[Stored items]
-------------------------

import Summits.QuantumFields.BalabanUV.T4Continuum.Support.CoordSlabPoincare

/-!
# `BalabanUV.T4Continuum.Support.CoordSlabPoincareHi` — NE2 (node U1a) formalisation swarm, sub-row `T4-U1a.S-NE2-D1-DIRICHLET°`,
# supplier item «Δ1-HOLEFILL» (brick H-B, part 2b of 3): THE POINCARÉ INEQUALITY ON THE HIGH COORDINATE SLAB `{y μ ≥ 3k}` of the cube
# `Fin d → Fin 4k` by COORDINATE REVERSAL from the low-slab inequality of `CoordSlabPoincare`
# (unit b2b-balaban-t4-ne2-formalise-leaf-08, gen 6, file 2b — split off file 2 for the 400-line rule)

HONEST FRAMING.  Rung (B)+1 bookkeeping at MODEL level; [folklore] finite lattice calculus; NE2 (U1a) is NOT proved by this file; spine
PROVED 0/9 unchanged; NOT infinite volume, NOT the mass gap, NOT Clay.  HONEST DEPENDENCY (verbatim): «continuum YM on T⁴ ⇐ BetaPertH ∧ nine
spine estimates (0/9 proved); BetaPertH ⇐ (D1) ∧ (D4) ∧ CAP+tail; G-an2-4 gates asym, D1 and NE2/3/4.»

WHAT THIS FILE PROVES (0 sorry).  `hi μ k = {y : n + 1 ≤ y μ + k}`; the reversal `revPt` (`y μ ↦ n − y μ`) is an involution exchanging
`lo μ k` and `hi μ k` and commuting with transversal steps; under it the variance and the slab Dirichlet form of `F ∘ revPt` over `lo μ k`
are those of `F` over `hi μ k` (`cvar_revPt`, `dirOn_revPt`: each longitudinal bond maps to a bond reversed, `revPt y = phi y + e_μ`);
hence **`cvar_hi_le`**: for `4k = n + 1`, `cvar (hi μ k) F ≤ (n(n+1)/2)·dirOn (hi μ k) F`.

ABSOLUTE RULE (cell, verbatim): «No internally-minted statement may enter as a cited fact. Every hypothesis is either kernel-proved in
this package or a verbatim quotation of a PUBLISHED theorem with page reference. The manuscript(s) under audit are NOT citable for
their own disputed steps — they are the thing under adjudication; programme-internal (2001/route/tribunal) claims are never citable.»
[folklore]; plain data `def`s (`hi`, `revPt`, `phi`), no `def … : Prop` fact.  NOT CLAIMED: anything analytic; NE2.
-/

noncomputable section

open scoped BigOperators ComplexConjugate
open Finset

namespace Summit.QuantumFields.BalabanUV.T4Continuum.CoordSlabPoincareHi

open Literature.MathematicalPhysics.QuantumFieldTheory.Balaban1983to89.Beta.CoordCubePoincare (stepUp)
open Summit.QuantumFields.BalabanUV.T4Continuum.FiniteVarianceGluing (cvar cvar_comp_of_cover)
open Summit.QuantumFields.BalabanUV.T4Continuum.CoordSlabPoincare

variable {n d : ℕ}

/-! ## §5 The high slab by coordinate reversal -/

section HiSlab

variable (μ : Fin d) (k : ℕ)

/-- the HIGH SLAB `{y : y μ ≥ n + 1 − k}` of the coordinate cube. [folklore] -/
def hi : Finset (Fin d → Fin (n + 1)) := univ.filter (fun y : Fin d → Fin (n + 1) => n + 1 ≤ (y μ : ℕ) + k)

/-- membership in the high slab. [folklore] -/
theorem mem_hi {y : Fin d → Fin (n + 1)} : y ∈ hi (n := n) μ k ↔ n + 1 ≤ (y μ : ℕ) + k := by simp [hi]

omit k in
/-- COORDINATE REVERSAL in direction `μ`: `y μ ↦ n − y μ`. [folklore] -/
def revPt (y : Fin d → Fin (n + 1)) : Fin d → Fin (n + 1) := Function.update y μ (Fin.rev (y μ))

omit k in
/-- the reversed digit. [folklore] -/
theorem val_revPt (y : Fin d → Fin (n + 1)) : ((revPt (n := n) μ y μ : Fin (n + 1)) : ℕ) = n - (y μ : ℕ) := by
  rw [revPt, Function.update_self, Fin.val_rev]; omega

omit k in
/-- the other digits are untouched. [folklore] -/
theorem revPt_apply_ne (y : Fin d → Fin (n + 1)) {ν : Fin d} (hν : ν ≠ μ) : revPt (n := n) μ y ν = y ν := by
  rw [revPt, Function.update_of_ne hν]

omit k in
/-- reversal is an involution. [folklore] -/
theorem revPt_revPt (y : Fin d → Fin (n + 1)) : revPt (n := n) μ (revPt μ y) = y :=
  ext_of_digit μ (by rw [val_revPt, val_revPt]; have := (y μ).isLt; omega)
    (fun ν hν => by rw [revPt_apply_ne μ _ hν, revPt_apply_ne μ _ hν])

/-- reversal maps the high slab onto the low slab … [folklore] -/
theorem revPt_mem_lo_iff (y : Fin d → Fin (n + 1)) : revPt (n := n) μ y ∈ lo (n := n) μ k ↔ y ∈ hi (n := n) μ k := by
  rw [mem_lo, mem_hi, val_revPt]; have := (y μ).isLt; omega

/-- … and the low slab onto the high slab. [folklore] -/
theorem revPt_mem_hi_iff (y : Fin d → Fin (n + 1)) : revPt (n := n) μ y ∈ hi (n := n) μ k ↔ y ∈ lo (n := n) μ k := by
  rw [mem_lo, mem_hi, val_revPt]; have := (y μ).isLt; omega

/-- reversal is a BIJECTION `lo k → hi k`: `Σ_{lo k} g ∘ revPt = Σ_{hi k} g`. [folklore] -/
theorem sum_lo_revPt {β : Type*} [AddCommMonoid β] (g : (Fin d → Fin (n + 1)) → β) :
    ∑ y ∈ lo (n := n) μ k, g (revPt μ y) = ∑ y ∈ hi (n := n) μ k, g y :=
  Finset.sum_nbij' (revPt μ) (revPt μ) (fun y hy => (revPt_mem_hi_iff μ k y).mpr hy) (fun y hy => (revPt_mem_lo_iff μ k y).mpr hy)
    (fun y _ => revPt_revPt μ y) (fun y _ => revPt_revPt μ y) (fun _ _ => rfl)

/-- the variance of the reversed function over the low slab is the variance over the high slab. [folklore] -/
theorem cvar_revPt (F : (Fin d → Fin (n + 1)) → ℂ) : cvar (lo (n := n) μ k) (F ∘ revPt μ) = cvar (hi (n := n) μ k) F := by
  have h := (cvar_comp_of_cover (s := lo (n := n) μ k) (s' := hi (n := n) μ k) (π := revPt μ) (k := 1) one_ne_zero
    (fun g => by rw [sum_lo_revPt μ k g, Nat.cast_one, one_mul]) F).2
  rw [h, Nat.cast_one, one_mul]

omit k in
/-- reversal commutes with transversal steps. [folklore] -/
theorem revPt_stepUp_ne {ν : Fin d} (hν : ν ≠ μ) (y : Fin d → Fin (n + 1)) :
    revPt (n := n) μ (stepUp y ν) = stepUp (revPt μ y) ν := by
  funext l
  by_cases hl1 : l = μ
  · subst hl1
    simp only [revPt, stepUp, Function.update_self, Function.update_of_ne hν, Function.update_of_ne (Ne.symm hν)]
  · by_cases hl2 : l = ν
    · subst hl2
      simp only [revPt, stepUp, Function.update_self, Function.update_of_ne hl1]
    · simp only [revPt, stepUp, Function.update_of_ne hl1, Function.update_of_ne hl2]

/-- a TRANSVERSAL term over a high slab is a sum over the slab. [folklore] -/
theorem dirTerm_hi_ne {ν : Fin d} (hν : ν ≠ μ) (G : (Fin d → Fin (n + 1)) → ℂ) :
    dirTerm (hi (n := n) μ k) G ν = ∑ y ∈ hi (n := n) μ k, (if y ν ≠ Fin.last n then ‖G (stepUp y ν) - G y‖ ^ 2 else 0) := by
  rw [dirTerm]
  have hset : univ.filter (fun y : Fin d → Fin (n + 1) => y ν ≠ Fin.last n ∧ y ∈ hi (n := n) μ k ∧ stepUp y ν ∈ hi (n := n) μ k)
      = (hi (n := n) μ k).filter (fun y : Fin d → Fin (n + 1) => y ν ≠ Fin.last n) := by
    ext y
    simp only [mem_filter, mem_univ, true_and, mem_hi, stepUp_apply_ne y (Ne.symm hν)]
    tauto
  rw [hset, Finset.sum_filter]

/-- TRANSVERSAL terms: `dirTerm (lo k) (F ∘ revPt) ν = dirTerm (hi k) F ν`. [folklore] -/
theorem dirTerm_revPt_ne {ν : Fin d} (hν : ν ≠ μ) (F : (Fin d → Fin (n + 1)) → ℂ) :
    dirTerm (lo (n := n) μ k) (F ∘ revPt μ) ν = dirTerm (hi (n := n) μ k) F ν := by
  rw [dirTerm_lo_ne μ k hν, dirTerm_hi_ne μ k hν]
  set g : (Fin d → Fin (n + 1)) → ℝ := fun y => if y ν ≠ Fin.last n then ‖F (stepUp y ν) - F y‖ ^ 2 else 0 with hg
  have hrw : ∀ y, (if y ν ≠ Fin.last n then ‖(F ∘ revPt μ) (stepUp y ν) - (F ∘ revPt μ) y‖ ^ 2 else 0) = g (revPt μ y) := by
    intro y
    simp only [hg, Function.comp, revPt_stepUp_ne μ hν, revPt_apply_ne μ y hν]
  simp_rw [hrw]
  exact sum_lo_revPt μ k g

omit k in
/-- the reversal of the stepped point: the reindexing map of the longitudinal bonds. [folklore] -/
def phi (y : Fin d → Fin (n + 1)) : Fin d → Fin (n + 1) := revPt μ (stepUp y μ)

omit k in
/-- its `μ`-digit. [folklore] -/
theorem val_phi {y : Fin d → Fin (n + 1)} (hy : (y μ : ℕ) + 1 ≤ n) : ((phi (n := n) μ y μ : Fin (n + 1)) : ℕ) = n - (y μ : ℕ) - 1 := by
  have hne : y μ ≠ Fin.last n := by
    intro h; have := congrArg Fin.val h; rw [Fin.val_last] at this; omega
  rw [phi, val_revPt, val_stepUp hne]; omega

omit k in
/-- its other digits. [folklore] -/
theorem phi_apply_ne (y : Fin d → Fin (n + 1)) {ν : Fin d} (hν : ν ≠ μ) : phi (n := n) μ y ν = y ν := by
  rw [phi, revPt_apply_ne μ _ hν, stepUp_apply_ne _ hν]

omit k in
/-- `phi` is an involution off the last layer. [folklore] -/
theorem phi_phi {y : Fin d → Fin (n + 1)} (hy : (y μ : ℕ) + 1 ≤ n) : phi (n := n) μ (phi μ y) = y := by
  have h1 := val_phi μ hy
  refine ext_of_digit μ ?_ fun ν hν => by rw [phi_apply_ne μ _ hν, phi_apply_ne μ _ hν]
  rw [val_phi μ (by rw [h1]; omega), h1]; omega

omit k in
/-- the reversed bond: `revPt y = phi y + e_μ`. [folklore] -/
theorem revPt_eq_stepUp_phi {y : Fin d → Fin (n + 1)} (hy : (y μ : ℕ) + 1 ≤ n) : revPt (n := n) μ y = stepUp (phi μ y) μ := by
  have h1 := val_phi μ hy
  have hne : phi (n := n) μ y μ ≠ Fin.last n := by
    intro h; have := congrArg Fin.val h; rw [Fin.val_last] at this; omega
  refine ext_of_digit μ ?_ fun ν hν => by rw [revPt_apply_ne μ _ hν, stepUp_apply_ne _ hν, phi_apply_ne μ _ hν]
  rw [val_revPt, val_stepUp hne, h1]; omega

/-- the LONGITUDINAL term over a high slab is the sum over `{y μ + 1 ≤ n, n + 1 ≤ y μ + k}`. [folklore] -/
theorem dirTerm_hi_self (G : (Fin d → Fin (n + 1)) → ℂ) :
    dirTerm (hi (n := n) μ k) G μ
      = ∑ y ∈ univ.filter (fun y : Fin d → Fin (n + 1) => (y μ : ℕ) + 1 ≤ n ∧ n + 1 ≤ (y μ : ℕ) + k), ‖G (stepUp y μ) - G y‖ ^ 2 := by
  rw [dirTerm]
  refine Finset.sum_congr ?_ fun _ _ => rfl
  ext y
  simp only [mem_filter, mem_univ, true_and, mem_hi]
  constructor
  · rintro ⟨h1, h2, _⟩
    have : (y μ : ℕ) ≠ n := fun h => h1 (Fin.ext (by rw [h, Fin.val_last]))
    have := (y μ).isLt
    exact ⟨by omega, h2⟩
  · rintro ⟨h1, h2⟩
    have hne : y μ ≠ Fin.last n := by
      intro h'; have := congrArg Fin.val h'; rw [Fin.val_last] at this; omega
    refine ⟨hne, h2, ?_⟩; rw [val_stepUp hne]; omega

/-- LONGITUDINAL term: `dirTerm (lo k) (F ∘ revPt) μ = dirTerm (hi k) F μ` (each bond maps to a bond reversed). [folklore] -/
theorem dirTerm_revPt_self (hk : k ≤ n + 1) (F : (Fin d → Fin (n + 1)) → ℂ) :
    dirTerm (lo (n := n) μ k) (F ∘ revPt μ) μ = dirTerm (hi (n := n) μ k) F μ := by
  rw [dirTerm_lo_self μ hk, dirTerm_hi_self μ k]
  have hrw : ∀ y ∈ univ.filter (fun y : Fin d → Fin (n + 1) => (y μ : ℕ) + 1 < k),
      ‖(F ∘ revPt μ) (stepUp y μ) - (F ∘ revPt μ) y‖ ^ 2 = ‖F (stepUp (phi μ y) μ) - F (phi μ y)‖ ^ 2 := by
    intro y hy
    rw [mem_filter] at hy
    simp only [Function.comp]
    rw [revPt_eq_stepUp_phi μ (y := y) (by omega), ← phi, norm_sub_rev]
  rw [Finset.sum_congr rfl hrw]
  refine Finset.sum_nbij' (phi μ) (phi μ) ?_ ?_ ?_ ?_ ?_
  · intro y hy; rw [mem_filter] at hy; rw [mem_filter, val_phi μ (by omega)]; refine ⟨mem_univ _, ?_, ?_⟩ <;> omega
  · intro y hy; rw [mem_filter] at hy; rw [mem_filter, val_phi μ hy.2.1]; exact ⟨mem_univ _, by omega⟩
  · intro y hy; rw [mem_filter] at hy; exact phi_phi μ (by omega)
  · intro y hy; rw [mem_filter] at hy; exact phi_phi μ hy.2.1
  · intro y _; rfl

/-- `dirOn (lo k) (F ∘ revPt) = dirOn (hi k) F`. [folklore] -/
theorem dirOn_revPt (hk : k ≤ n + 1) (F : (Fin d → Fin (n + 1)) → ℂ) :
    dirOn (lo (n := n) μ k) (F ∘ revPt μ) = dirOn (hi (n := n) μ k) F := by
  rw [dirOn_eq_sum_dirTerm, dirOn_eq_sum_dirTerm]
  refine Finset.sum_congr rfl fun ν _ => ?_
  by_cases hν : ν = μ
  · subst hν; exact dirTerm_revPt_self ν k hk F
  · exact dirTerm_revPt_ne μ k hν F

/-- **POINCARÉ ON THE HIGH SLAB**: for `4k = n + 1`, `cvar (hi μ k) F ≤ (n(n+1)/2)·dirOn (hi μ k) F`. [folklore] -/
theorem cvar_hi_le (hk : 4 * k = n + 1) (F : (Fin d → Fin (n + 1)) → ℂ) :
    cvar (hi (n := n) μ k) F ≤ (n : ℝ) * (n + 1) / 2 * dirOn (hi (n := n) μ k) F := by
  rw [← cvar_revPt μ k F, ← dirOn_revPt μ k (by omega) F]
  exact cvar_lo_le μ k hk (F ∘ revPt μ)

end HiSlab

end Summit.QuantumFields.BalabanUV.T4Continuum.CoordSlabPoincareHi

end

-------------------------

## Your instructions
Select every line above that contains the word "other", and copy it.

## The completed task
/-- the other digits are untouched. [folklore] -/
/-- its other digits. [folklore] -/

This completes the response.